> **Exercise aim**
Please return all lines of the data below containing the string "Ventures".

Collected data
Content starts

import Mathlib
import Summits.Ventures.PercRepro2.K5HyperDigits
import Summits.Ventures.PercRepro2.K5StarGenB28Defs

/-!
# THE `K₅` CERTIFICATE MACHINERY IN BASE `2^28`
(blind cell PercRepro2, mine-2 g41, 2026-08-29; for the general-star certificates `StarCertsGen`)

A general-star statement compares placement sums of up to `243 × 10` masked triple counts per side, whose crude
bound `243 · 10 · 3^10 ≈ 1.4 · 10^8` exceeds the bases `2^23` (`K5Hyper.lean`) and `2^25` (`K5HyperB25.lean`)
— the digit argument needs the coefficients below the base.  This file is `K5HyperB25.lean` in base `KB8 = 2^28`
(mask bit `27`; the definitions `go3b8`, `kron38`, `mask8`, `CertLE8` are `K5StarGenB28Defs.lean`): the
identities `kron38_eq` / `kron38_mul_mul` and the digit argument `le_of_certLE8`.  Own code (typer-1's text with
the constants changed); standard axioms.
-/

namespace Summit.Ventures.PercRepro2

open Hub

namespace K5

/-- `go3b8` is the generic tree with base `KB8`, weights `4^e` and the bit-read leaves. -/
lemma go3b8_eq_goGen (B : ℕ) (S : Fin 10 → Bool) :
    ∀ (n : ℕ) (ω : Fin 10 → Bool),
      go3b8 B S n ω = goGen (fun s => (B.testBit (idx2 (orOn S s))).toNat) KB8 (fun e => 4 ^ e) n ω
  | 0, ω => rfl
  | n + 1, ω => by
    rw [go3b8, goGen, go3b8_eq_goGen B S n, go3b8_eq_goGen B S n]

/-- The Kronecker sum in base `KB8` of a table. -/
def kronSum38 (T : (Fin 10 → Bool) → Bool) : ℕ := ∑ ω, (T ω).toNat * KB8 ^ idx ω

/-- **The masked Kronecker number is the Kronecker sum of the masked table**:
`kron38 T S = Σ_ω [T (ω ∨ S)] · KB8^{idx ω}`. -/
theorem kron38_eq (T : (Fin 10 → Bool) → Bool) (S : Fin 10 → Bool) :
    kron38 T S = kronSum38 (fun ω => T (orOn S ω)) := by
  unfold kron38 kronSum38
  rw [go3b8_eq_goGen, goGen_ten]
  refine Finset.sum_congr rfl fun s _ => ?_
  rw [testBit_bits]
  rfl

set_option maxRecDepth 10000 in
set_option linter.constructorNameAsVariable false in
/-- A product of three Kronecker sums in base `KB8` as a triple sum. -/
lemma kronSum38_mul_mul_eq_sum (T₁ T₂ T₃ : (Fin 10 → Bool) → Bool) :
    kronSum38 T₁ * kronSum38 T₂ * kronSum38 T₃ =
      ∑ t : (Fin 10 → Bool) × (Fin 10 → Bool) × (Fin 10 → Bool),
        (T₁ t.1).toNat * (T₂ t.2.1).toNat * (T₃ t.2.2).toNat * KB8 ^ idx4 (prof t.1 t.2.1 t.2.2) := by
  unfold kronSum38
  rw [sum_mul_sum_mul_sum_nat]
  simp only [Fintype.sum_prod_type]
  refine Finset.sum_congr rfl fun a _ => Finset.sum_congr rfl fun b _ =>
    Finset.sum_congr rfl fun c _ => ?_
  rw [idx4_prof, pow_add, pow_add]
  ring

set_option maxRecDepth 10000 in
set_option linter.constructorNameAsVariable false in
/-- **Kronecker substitution in base `KB8`**: a product of three Kronecker sums is the encoding of the
triple counts. -/
theorem kronSum38_mul_mul (T₁ T₂ T₃ : (Fin 10 → Bool) → Bool) :
    kronSum38 T₁ * kronSum38 T₂ * kronSum38 T₃ = ∑ k, cnt3 T₁ T₂ T₃ k * KB8 ^ idx4 k := by
  rw [kronSum38_mul_mul_eq_sum]
  unfold cnt3
  simp only [Finset.sum_mul]
  rw [← Finset.sum_fiberwise Finset.univ
    (fun t : (Fin 10 → Bool) × (Fin 10 → Bool) × (Fin 10 → Bool) => prof t.1 t.2.1 t.2.2)]
  refine Finset.sum_congr rfl fun k _ => Finset.sum_congr rfl fun t ht => ?_
  rw [Finset.mem_filter] at ht
  rw [ht.2]

/-- **A product of three masked Kronecker numbers is the encoding of the masked triple counts.** -/
theorem kron38_mul_mul (T₁ T₂ T₃ : (Fin 10 → Bool) → Bool) (S₁ S₂ S₃ : Fin 10 → Bool) :
    kron38 T₁ S₁ * kron38 T₂ S₂ * kron38 T₃ S₃ =
      ∑ k, cnt3 (fun ω => T₁ (orOn S₁ ω)) (fun ω => T₂ (orOn S₂ ω)) (fun ω => T₃ (orOn S₃ ω)) k *
        KB8 ^ idx4 k := by
  rw [kron38_eq, kron38_eq, kron38_eq, kronSum38_mul_mul]


/-- `KB8 = 2^28`. -/
lemma KB8_eq : KB8 = 2 ^ 28 := rfl

/-- `KB8^j = 2^(28 j)`. -/
lemma KB8_pow (j : ℕ) : KB8 ^ j = 2 ^ (28 * j) := by
  rw [KB8_eq, ← pow_mul]

/-- The scaled geometric sum, for any length `m`. -/
lemma scaled_geomSum8 (m : ℕ) :
    2 ^ 27 * ((KB8 ^ m - 1) / (KB8 - 1)) = ∑ j ∈ Finset.range m, 2 ^ 27 * KB8 ^ j := by
  rw [← Nat.geomSum_eq (by rw [KB8_eq]; norm_num) m]
  exact Finset.mul_sum _ _ _

/-- The mask is `Σ_{j < 4^10} 2^27 · KB8^j`. -/
lemma mask8_eq : mask8 = ∑ j ∈ Finset.range (4 ^ 10), 2 ^ 27 * KB8 ^ j := scaled_geomSum8 (4 ^ 10)

/-- Every base-`KB8` digit of the mask is `2^27`. -/
lemma mask8_digit {j : ℕ} (hj : j < 4 ^ 10) : mask8 / KB8 ^ j % KB8 = 2 ^ 27 := by
  rw [mask8_eq]
  exact digit_sum (B := KB8) (by rw [KB8_eq]; norm_num) (fun _ => 2 ^ 27) (4 ^ 10)
    (fun _ _ => by rw [KB8_eq]; norm_num) j hj

/-- Bit `27` of the base-`KB8` digit `j` of `X` is the bit `28 j + 27` of `X`. -/
lemma testBit_digit8 (X j : ℕ) :
    X.testBit (28 * j + 27) = decide ((X / KB8 ^ j % KB8) / 2 ^ 27 = 1) := by
  rw [Nat.testBit_eq_decide_div_mod_eq, KB8_pow, KB8_eq]
  congr 1
  have h1 : X / 2 ^ (28 * j + 27) = X / 2 ^ (28 * j) / 2 ^ 27 := by
    rw [Nat.div_div_eq_div_mul, ← pow_add]
  have h2 : X / 2 ^ (28 * j) % 2 ^ 28 / 2 ^ 27 = X / 2 ^ (28 * j) / 2 ^ 27 % 2 := by
    rw [show (2 : ℕ) ^ 28 = 2 ^ 27 * 2 from by norm_num, Nat.mod_mul_right_div_self]
  rw [h1, h2]

/-- Bit `28 j + 27` of the mask is set for `j < 4^10`. -/
lemma mask8_testBit {j : ℕ} (hj : j < 4 ^ 10) : mask8.testBit (28 * j + 27) = true := by
  rw [testBit_digit8, mask8_digit hj, Nat.div_self (by norm_num), decide_eq_true_iff]

/-- **The mask test bounds the digits**: `Nat.land X mask8 = 0` forces every base-`KB8` digit of `X`
below `2^27`. -/
theorem digit_lt_of_land_mask8 {X : ℕ} (h : Nat.land X mask8 = 0) {j : ℕ} (hj : j < 4 ^ 10) :
    X / KB8 ^ j % KB8 < 2 ^ 27 := by
  have hbit : X.testBit (28 * j + 27) = false := by
    change X &&& mask8 = 0 at h
    have := congrArg (fun n => n.testBit (28 * j + 27)) h
    simp only [Nat.testBit_land, Nat.zero_testBit] at this
    rwa [mask8_testBit hj, Bool.and_true] at this
  rw [testBit_digit8, decide_eq_false_iff_not] at hbit
  have hlt : X / KB8 ^ j % KB8 < KB8 := Nat.mod_lt _ (by rw [KB8_eq]; norm_num)
  rw [KB8_eq] at hlt
  have hq : X / KB8 ^ j % KB8 / 2 ^ 27 < 2 := by
    rw [Nat.div_lt_iff_lt_mul (by norm_num)]
    calc X / KB8 ^ j % KB8 < 2 ^ 28 := hlt
      _ = 2 * 2 ^ 27 := by norm_num
  have hq0 : X / KB8 ^ j % KB8 / 2 ^ 27 = 0 := by omega
  rwa [Nat.div_eq_zero_iff_lt (by norm_num)] at hq0


/-- A sum over the profiles re-indexed over `range (4^10)` through `decode4`. -/
lemma sum_profiles_eq8 (c : (Fin 10 → Fin 4) → ℕ) :
    ∑ k, c k * KB8 ^ idx4 k = ∑ j ∈ Finset.range (4 ^ 10), c (decode4 j) * KB8 ^ j := by
  refine Finset.sum_nbij' idx4 decode4 (fun k _ => ?_) (fun j _ => Finset.mem_univ _)
    (fun k _ => decode4_idx4 k) (fun j hj => ?_) (fun k _ => ?_)
  · exact Finset.mem_range.2 (idx4_lt k)
  · exact idx4_decode4 (Finset.mem_range.1 hj)
  · rw [decode4_idx4]

/-- **The digit argument in base `KB8`** with the third mask test: if `P = Σ_k a k KB8^{idx4 k}`,
`M = Σ_k b k KB8^{idx4 k}` with `a, b < KB8`, `M ≤ P`, `Nat.land (P − M) mask8 = 0` and
`Nat.land M mask8 = 0`, then `b k ≤ a k` for every profile `k`. -/
theorem le_of_kron_le8 (a b : (Fin 10 → Fin 4) → ℕ) (ha : ∀ k, a k < KB8) (hb : ∀ k, b k < KB8)
    {P M : ℕ} (hP : P = ∑ k, a k * KB8 ^ idx4 k) (hM : M = ∑ k, b k * KB8 ^ idx4 k) (hle : M ≤ P)
    (hmask : Nat.land (P - M) mask8 = 0) (hmaskM : Nat.land M mask8 = 0) (k : Fin 10 → Fin 4) :
    b k ≤ a k := by
  have hKB : 2 ≤ KB8 := by rw [KB8_eq]; norm_num
  have hb' : ∀ k, b k < 2 ^ 27 := by
    intro k
    have hj : idx4 k < 4 ^ 10 := idx4_lt k
    have h1 : M / KB8 ^ idx4 k % KB8 = b k := by
      rw [hM, sum_profiles_eq8]
      rw [digit_sum hKB (fun j => b (decode4 j)) (4 ^ 10) (fun j _ => hb _) (idx4 k) hj, decode4_idx4]
    rw [← h1]
    exact digit_lt_of_land_mask8 hmaskM hj
  set D := P - M with hD
  have hDM : P = D + M := by omega
  have hdlt : ∀ j < 4 ^ 10, D / KB8 ^ j % KB8 < 2 ^ 27 := fun j hj => digit_lt_of_land_mask8 hmask hj
  have hPlt : P < KB8 ^ (4 ^ 10) := by
    rw [hP, sum_profiles_eq8]
    exact sum_lt_pow hKB _ _ fun j _ => ha _
  have hDlt : D < KB8 ^ (4 ^ 10) := by omega
  have hDsum := expand_digits hKB (4 ^ 10) D hDlt
  have hPsum : P = ∑ j ∈ Finset.range (4 ^ 10), (D / KB8 ^ j % KB8 + b (decode4 j)) * KB8 ^ j := by
    rw [hDM, hM, sum_profiles_eq8]
    conv_lhs => rw [hDsum]
    rw [← Finset.sum_add_distrib]
    exact Finset.sum_congr rfl fun j _ => by ring
  have hj : idx4 k < 4 ^ 10 := idx4_lt k
  have h1 : P / KB8 ^ idx4 k % KB8 = a k := by
    rw [hP, sum_profiles_eq8]
    rw [digit_sum hKB (fun j => a (decode4 j)) (4 ^ 10) (fun j _ => ha _) (idx4 k) hj, decode4_idx4]
  have h2 : P / KB8 ^ idx4 k % KB8 = D / KB8 ^ idx4 k % KB8 + b k := by
    rw [hPsum]
    rw [digit_sum hKB (fun j => D / KB8 ^ j % KB8 + b (decode4 j)) (4 ^ 10)
      (fun j hj' => by
        have := hdlt j hj'; have := hb' (decode4 j)
        have h2 : (2 : ℕ) ^ 27 + 2 ^ 27 = KB8 := by rw [KB8_eq]; norm_num
        omega) (idx4 k) hj,
      decode4_idx4]
  have e : a k = D / KB8 ^ idx4 k % KB8 + b k := h1.symm.trans h2
  rw [e]
  exact Nat.le_add_left _ _

/-- **A certificate `CertLE8 M P` gives the coefficient inequality** when `P`, `M` encode coefficients
below `KB8`. -/
theorem le_of_certLE8 (a b : (Fin 10 → Fin 4) → ℕ) (ha : ∀ k, a k < KB8) (hb : ∀ k, b k < KB8)
    {P M : ℕ} (hP : P = ∑ k, a k * KB8 ^ idx4 k) (hM : M = ∑ k, b k * KB8 ^ idx4 k)
    (hc : CertLE8 M P) (k : Fin 10 → Fin 4) : b k ≤ a k :=
  le_of_kron_le8 a b ha hb hP hM hc.1 hc.2.1 hc.2.2 k

/-- Two encodings add (coefficient functions abstract). -/
lemma sum_add_mulB8 (f g : (Fin 10 → Fin 4) → ℕ) :
    ∑ k, f k * KB8 ^ idx4 k + ∑ k, g k * KB8 ^ idx4 k = ∑ k, (f k + g k) * KB8 ^ idx4 k := by
  rw [← Finset.sum_add_distrib]
  exact Finset.sum_congr rfl fun k _ => (add_mul _ _ _).symm


end K5

end Summit.Ventures.PercRepro2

Content ends

> **Task solution**
import Summits.Ventures.PercRepro2.K5HyperDigits
import Summits.Ventures.PercRepro2.K5StarGenB28Defs
namespace Summit.Ventures.PercRepro2
end Summit.Ventures.PercRepro2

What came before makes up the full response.